▸ **TASK ITEM**
Please reproduce the entries below exactly, starting at the first line and ending with the line that holds "in-tree tube checker".

[INFORMATION SUPPLIED Boundary: Start]

import Summits.NavierStokesRegularity.FluidComputer.TubeTablePost24
import HarnessLib

/-!
# Kernel run of the post-ramp box tube, chunks 12 … 17 (bp3 gen 16)

HONEST FRAMING: low prior, high value-of-information experiment on Tao's machine paradigm; NOT a
claim that NS blows up.

Kernel evaluations (`decide +kernel`; no `native_decide`, no extra axioms) of the in-tree tube checker
`runTube` (`P = 60`, 12 Taylor terms, cube `Rt`, read-out `CLt`) on the chunks `cP24 12 … cP24 17`
(= design chunks `cT 36 … cT 41`) of `TubeTablePost24.lean`, each from the recorded boundary
state `sP24 i` to `sP24 (i+1)`.

[cite: Tao2016AveragedNS, §5.5 Thm 5.3 (5.5)]
-/

namespace Summit.NavierStokesRegularity.FluidComputer

namespace TubeTablePost24

open Literature.Analysis.FluidPDE.FluidComputer Literature.Analysis.FluidPDE.FluidComputer.TubeTable
open Literature.Analysis.FluidPDE.FluidComputer.ThresholdLevelTable (GIt)

set_option maxHeartbeats 10000000 in
set_option maxRecDepth 200000 in
/-- Chunk 12 of the post-ramp tube run (design chunk 36: 50 steps at `h = 2^-11`). [folklore] -/
theorem runP24_12 : runTube 60 12 GIt CLt Rt (sP24 12) (cP24 12) = some (sP24 (12 + 1)) := by
  decide +kernel

set_option maxHeartbeats 10000000 in
set_option maxRecDepth 200000 in
/-- Chunk 13 of the post-ramp tube run (design chunk 37: 50 steps at `h = 2^-11`). [folklore] -/
theorem runP24_13 : runTube 60 12 GIt CLt Rt (sP24 13) (cP24 13) = some (sP24 (13 + 1)) := by
  decide +kernel

set_option maxHeartbeats 10000000 in
set_option maxRecDepth 200000 in
/-- Chunk 14 of the post-ramp tube run (design chunk 38: 50 steps at `h = 2^-11`). [folklore] -/
theorem runP24_14 : runTube 60 12 GIt CLt Rt (sP24 14) (cP24 14) = some (sP24 (14 + 1)) := by
  decide +kernel

set_option maxHeartbeats 10000000 in
set_option maxRecDepth 200000 in
/-- Chunk 15 of the post-ramp tube run (design chunk 39: 50 steps at `h = 2^-11`). [folklore] -/
theorem runP24_15 : runTube 60 12 GIt CLt Rt (sP24 15) (cP24 15) = some (sP24 (15 + 1)) := by
  decide +kernel

set_option maxHeartbeats 10000000 in
set_option maxRecDepth 200000 in
/-- Chunk 16 of the post-ramp tube run (design chunk 40: 50 steps at `h = 2^-11`). [folklore] -/
theorem runP24_16 : runTube 60 12 GIt CLt Rt (sP24 16) (cP24 16) = some (sP24 (16 + 1)) := by
  decide +kernel

set_option maxHeartbeats 10000000 in
set_option maxRecDepth 200000 in
/-- Chunk 17 of the post-ramp tube run (design chunk 41: 50 steps at `h = 2^-11`). [folklore] -/
theorem runP24_17 : runTube 60 12 GIt CLt Rt (sP24 17) (cP24 17) = some (sP24 (17 + 1)) := by
  decide +kernel

end TubeTablePost24

end Summit.NavierStokesRegularity.FluidComputer
import Mathlib.Analysis.Complex.Basic
import Mathlib.Algebra.BigOperators.Finprod
import Mathlib.Algebra.Group.Conj
import Mathlib.Order.Filter.Cofinite
import HarnessLib

/-!
# Langlands–Shelstad (1987), §6 «Global consequences» — adelic images, `Δ_𝔸`, and the product formulas as named predicates

R. P. Langlands, D. Shelstad, *On the definition of transfer factors*, Math. Ann. **278** (1987) 219–271
[LanglandsShelstad1987].  PAGE PINS «(p. N)» are the printed Math. Ann. 278 pages, read on the GDZ scan (page texts
`HOME/lit/lit3/g0/texts/LanglandsShelstad1987-GDZ/p0219.txt … p0272.txt` of the HCML cell); the text was READ on the authors'
re-typeset reissue `paper:doi-10-1007-bf01458070` (58 pp., own pagination 1–58, item numbering identical), §6 = typescript
pp. 51–58 = Math. Ann. pp. 264–271: (6.1) Outline (the `SL(2)` example,
the global matching (6.1.4)); (6.2) Notation; (6.3) Adelic images and transfer factors — `μ_v`, Lemma 6.3.A, (6.3.1),
`d(γ_H, γ_G)`, (6.3.2), Lemma 6.3.B, the definition of `Δ_𝔸`; (6.4) Product formulas — the normalisation of the local
factors `Δ^{(v)}`, Theorem 6.4.A, Corollary 6.4.B.  Squad TN (HCML «GO 500», SPLIT-v1 row TN-t03); topic
`NumberTheory/Automorphic/LanglandsShelstad1987`, namespace `Literature.NumberTheory.Automorphic.LanglandsShelstad1987.GlobalProductFormula`.
Companion of `…/LanglandsShelstad1987/Properties.lean` (§4), same discipline.  STATEMENTS ONLY: no theorem, no `sorry`,
no axiom, no instance, no notation.

## Standing setting of §6 (pp. 266–268)
`F` a number field, `𝔸` its adèles, `G`, `ψ : G → G*`, `(H, ℋ, s, ξ)` global endoscopic data with `ℋ = ᴸH` («Passage to
the general case is then routine, following (4.4)», p. 266); a finite set `V₀` of places outside which everything is
unramified and `K_v`, `K*_v` hyperspecial (6.2).  (6.3), p. 266: «Suppose `γ_H ∈ H(F)` is `G`-regular and lies in the
maximal torus `T_H` of `H`.  At each place `v` we shall allow only admissible embeddings of `T_H` in `G*` which are
defined over `F` … Then we say that `γ_H` is an adelic image of `γ_G ∈ G(𝔸)` if, for every `v`, `γ_H` is an image of
the component `γ_{G,v}` of `γ_G` in `G(F_v)`.»  «Suppose `γ_H`, `γ̄_H` are strongly `G`-regular elements of `H(F)` and
are adelic images of `γ_G`, `γ̄_G ∈ G(𝔸)`.»  P. 55: «Fix strongly `G`-regular `γ̄_H ∈ H(F)` and `γ̄_G ∈ G(F)` such that
`γ̄_H` is an adelic image of `γ̄_G`.  We assume that such a pair exists; otherwise all the following factors are to be zero.»

## How §6 is typed (as in `Properties.lean`: PREDICATES on explicit data; `∀ data, …` is NOT claimed)
The global Tate–Nakayama pairings, the classes `μ_v`, `μ`, `μ_T` and the terms `Δ_I^{(v)}, …` of (6.3)–(6.4) are not
constructible in the tree today, so every numbered item is a `def … : Prop` predicate on the following data (print's
words → parameter), and every object print DEFINES from them is a REAL `def`:
* `V` — the set of places of `F`; «for almost all `v`» = `∀ᶠ v in Filter.cofinite`; «`∏_v`» = Mathlib's `finprod`
  `∏ᶠ v` (the true product once almost all factors are `1`, as items (i) assert; junk `1` otherwise — said where used).
* `A` — the group `H(F)`; `B v` — the group `G(F_v)`; `GA` — the group `G(𝔸)` with its component homomorphisms
  `comp v : GA →* B v`; `GF` — the group `G(F)` with the diagonal embedding `ρ : GF →* GA`.
* `sregH : A → Prop` — «strongly `G`-regular» (p. 225); `stH : A → A → Prop` — stable conjugacy in `H(F)`;
  `img v : A → B v → Prop` — «`γ_H` is an image of `γ_{G,v}`» over `F_v` ((1.3) p. 226, with embeddings over `F`, p. 266);
  `G(𝔸)`-conjugacy = Mathlib's `IsConj` in `GA`.
* `μ : A → GA → A → GA → (v : V) → M v` — the classes `μ_v = inv(γ_H, γ_{G,v} / γ̄_H, γ̄_{G,v}) ∈ H¹(Γ_v, U(L_v))` of (3.4)
  (p. 267), in abstract pointed carriers `M v` (`1` = the trivial class).
* `d : A → GA → ℂ` — «`d(γ_H, γ_G)`» `= ⟨μ_T, s_T⟩` (p. 268, global Tate–Nakayama pairing), a bare function.
* `Δloc v : A → B v → ℂ` — the local factor `Δ^{(v)}(γ_H, γ_{G,v})` of (3.7) at `v`, normalised as in (6.4) (p. 268);
  `τ v : A → B v → ℂ` — any one of the four absolute terms `Δ_I^{(v)}, Δ_II^{(v)}, Δ_2^{(v)}, Δ_IV^{(v)}` computed with
  admissible embeddings over `F` and GLOBAL `a`-data and `χ`-data (p. 269: «We shall use embeddings over `F` and global
  `a`- and `χ`-data [see (2.2), (2.5)] in order to obtain product formulas for the individual terms as well as for `Δ`»);
  `Δ1 v : A → B v → A → B v → ℂ` — the relative term `Δ_1^{(v)}(γ_H, γ_{G,v}; γ̄_H, γ̄_{G,v})`.
* (6.1.4): `ΦstA : A → ℂ` — `γ_H ↦ Φ^{st}_𝔸(γ_H, f^H)` («the sum of the integrals of `f^H` along the `H(𝔸)`-conjugacy
  classes of elements everywhere locally stably conjugate to `γ_H`», p. 266); `ΦA : GA → ℂ` — `γ_G ↦ Φ_𝔸(γ_G, f)`, for a
  FIXED pair `f = ⊗ f_v`, `f^H = ⊗ f^H_v`.
REAL definitions: `IsAdelicImage` (pp. 266–267), `adelicFactor` (`Δ_𝔸`, p. 268), `IsNormalisedFamily` (the admissible
normalisations of (6.4), p. 268).

## Item ↦ declaration (paper order)
| print | Math. Ann. page | declaration |
|---|---|---|
| (6.3) «`γ_H` is an adelic image of `γ_G ∈ G(𝔸)`» (definition) | pp. 266–267 | `IsAdelicImage` |
| Lemma 6.3.A «`μ_v = 1` for almost all `v`» | p. 267 | `Lemma63AAlmostAllTrivial` |
| Lemma 6.3.B (i), (ii), (iii) | p. 268 | `Lemma63BiStable`, `Lemma63BiiConj`, `Lemma63BiiiRational` |
| (6.3) Definition of `Δ_𝔸(γ_H, γ_G)` | p. 268 | `adelicFactor` |
| (6.3) «`Δ_𝔸` is independent of (i) the pair `γ̄_H, γ̄_G`; (ii) `γ_H` within its stable class; (iii) `γ_G` within its `G(𝔸)`-class» | p. 268 | `Par63AdelicFactorInvariance` |
| (6.3) «`Δ_𝔸(γ_H, γ_G) = 1` if … the `G(𝔸)`-conjugacy class of `γ_G` meets `G(F)`» | p. 268 | `Par63AdelicFactorEqOne` |
| (6.4) normalisation «`Δ^{(v)}(γ̄_H, γ̄_G) = 1` at almost all `v`, `∏_v Δ^{(v)}(γ̄_H, γ̄_G) = 1`» | p. 268 | `IsNormalisedFamily` |
| Theorem 6.4.A (i) + (ii), for each of `Δ_I^{(v)}, Δ_II^{(v)}, Δ_2^{(v)}, Δ_IV^{(v)}` | p. 269 | `Thm64ATermProductFormula` |
| (6.4) «`Δ_1^{(v)}(…; γ̄_H, γ̄_G) = 1` for almost all `v`» and «`∏_v Δ_1^{(v)}(…) = Δ_𝔸(γ_H, γ_G)`» | p. 269 | `Par64RelTermProduct` |
| Corollary 6.4.B (i) + (ii) (the product formula; contains the Global Hypothesis of [L2, p. 149]) | p. 269 | `Cor64BProductFormula` |
| (6.1.4) the global matching `Φ^{st}_𝔸(γ_H, f^H) = Σ_{γ_G} Δ_𝔸(γ_H, γ_G) Φ_𝔸(γ_G, f)` (as a relation) | p. 265 | `HasAdelicMatching` |

DEDUP.  The ≈ 30 tree tags `[cite: LanglandsShelstad1987, §6.4 …]` are PROVENANCE tags on the explicit `U(3)`∕CM-model
statements under `Literature/NumberTheory/Rogawski1990/` — ★ `adelicTransferFactor` (a `finprod` over the finite places),
★ `IsAlmostEverywhereTrivial`, ★ `SatisfiesProductFormula`, ★ `GlobalTransferFactorProductFormula`,
★ `GlobalTransferWithFundamentalLemma` (`GlobalTransferFactor.lean`, `TransferFactsStabilisation.lean`,
`ExplicitFactorGlobalKappaFormula.lean`, …): Rogawski's (4.3.3) for `U(3)`, i.e. Cor. 6.4.B (ii) at RATIONAL pairs where
`Δ_𝔸 = 1`; they are cited here, not restated.  The abstract statements below are new (`lean search` finds no adelic-image ∕
`Δ_𝔸` vocabulary).

NOT typed here: the proofs; (6.2) (notation only); the displayed local-global identities (6.3.1)
`⟨μ, s_U⟩ = ∏_v ⟨μ_v, s_{U,v}⟩` and (6.3.2) `⟨μ, s_U⟩ = ⟨μ̄_T, s_T̄⟩ / ⟨μ_T, s_T⟩` (steps of the construction of `d`, whose
only printed uses are Lemma 6.3.B and `Par64RelTermProduct`, both typed); the `SL(2)` example of (6.1); the extension of
(6.1.4) to `G`-regular, not strongly `G`-regular `γ_H` («With a little care this extends …», p. 266).

## References
* [LanglandsShelstad1987] R. P. Langlands, D. Shelstad, *On the definition of transfer factors*, Math. Ann. 278 (1987)
  219–271: §6 = pp. 264–271, with (1.3) pp. 225–226, (3.4) pp. 245–246, (3.7) p. 248 (pins from the GDZ scan texts);
  read on the typescript reissue `paper:doi-10-1007-bf01458070`, §6 = typescript pp. 51–58 (materialised pages p0051–p0058),
  (1.3) = typescript pp. 8–9, (3.4) pp. 30–31, (3.7) p. 34.
* [L2] R. P. Langlands, *Les débuts d'une formule des traces stable*, Publ. Math. Univ. Paris VII 13 (1983) — Lemma 8.3
  and the Global Hypothesis p. 149, cited by print; not used here beyond the names.
-/

open Filter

[INFORMATION SUPPLIED Boundary: End]

▸ **ANSWER AREA**
import Summits.NavierStokesRegularity.FluidComputer.TubeTablePost24
import HarnessLib

/-!
# Kernel run of the post-ramp box tube, chunks 12 … 17 (bp3 gen 16)

HONEST FRAMING: low prior, high value-of-information experiment on Tao's machine paradigm; NOT a
claim that NS blows up.

Kernel evaluations (`decide +kernel`; no `native_decide`, no extra axioms) of the in-tree tube checker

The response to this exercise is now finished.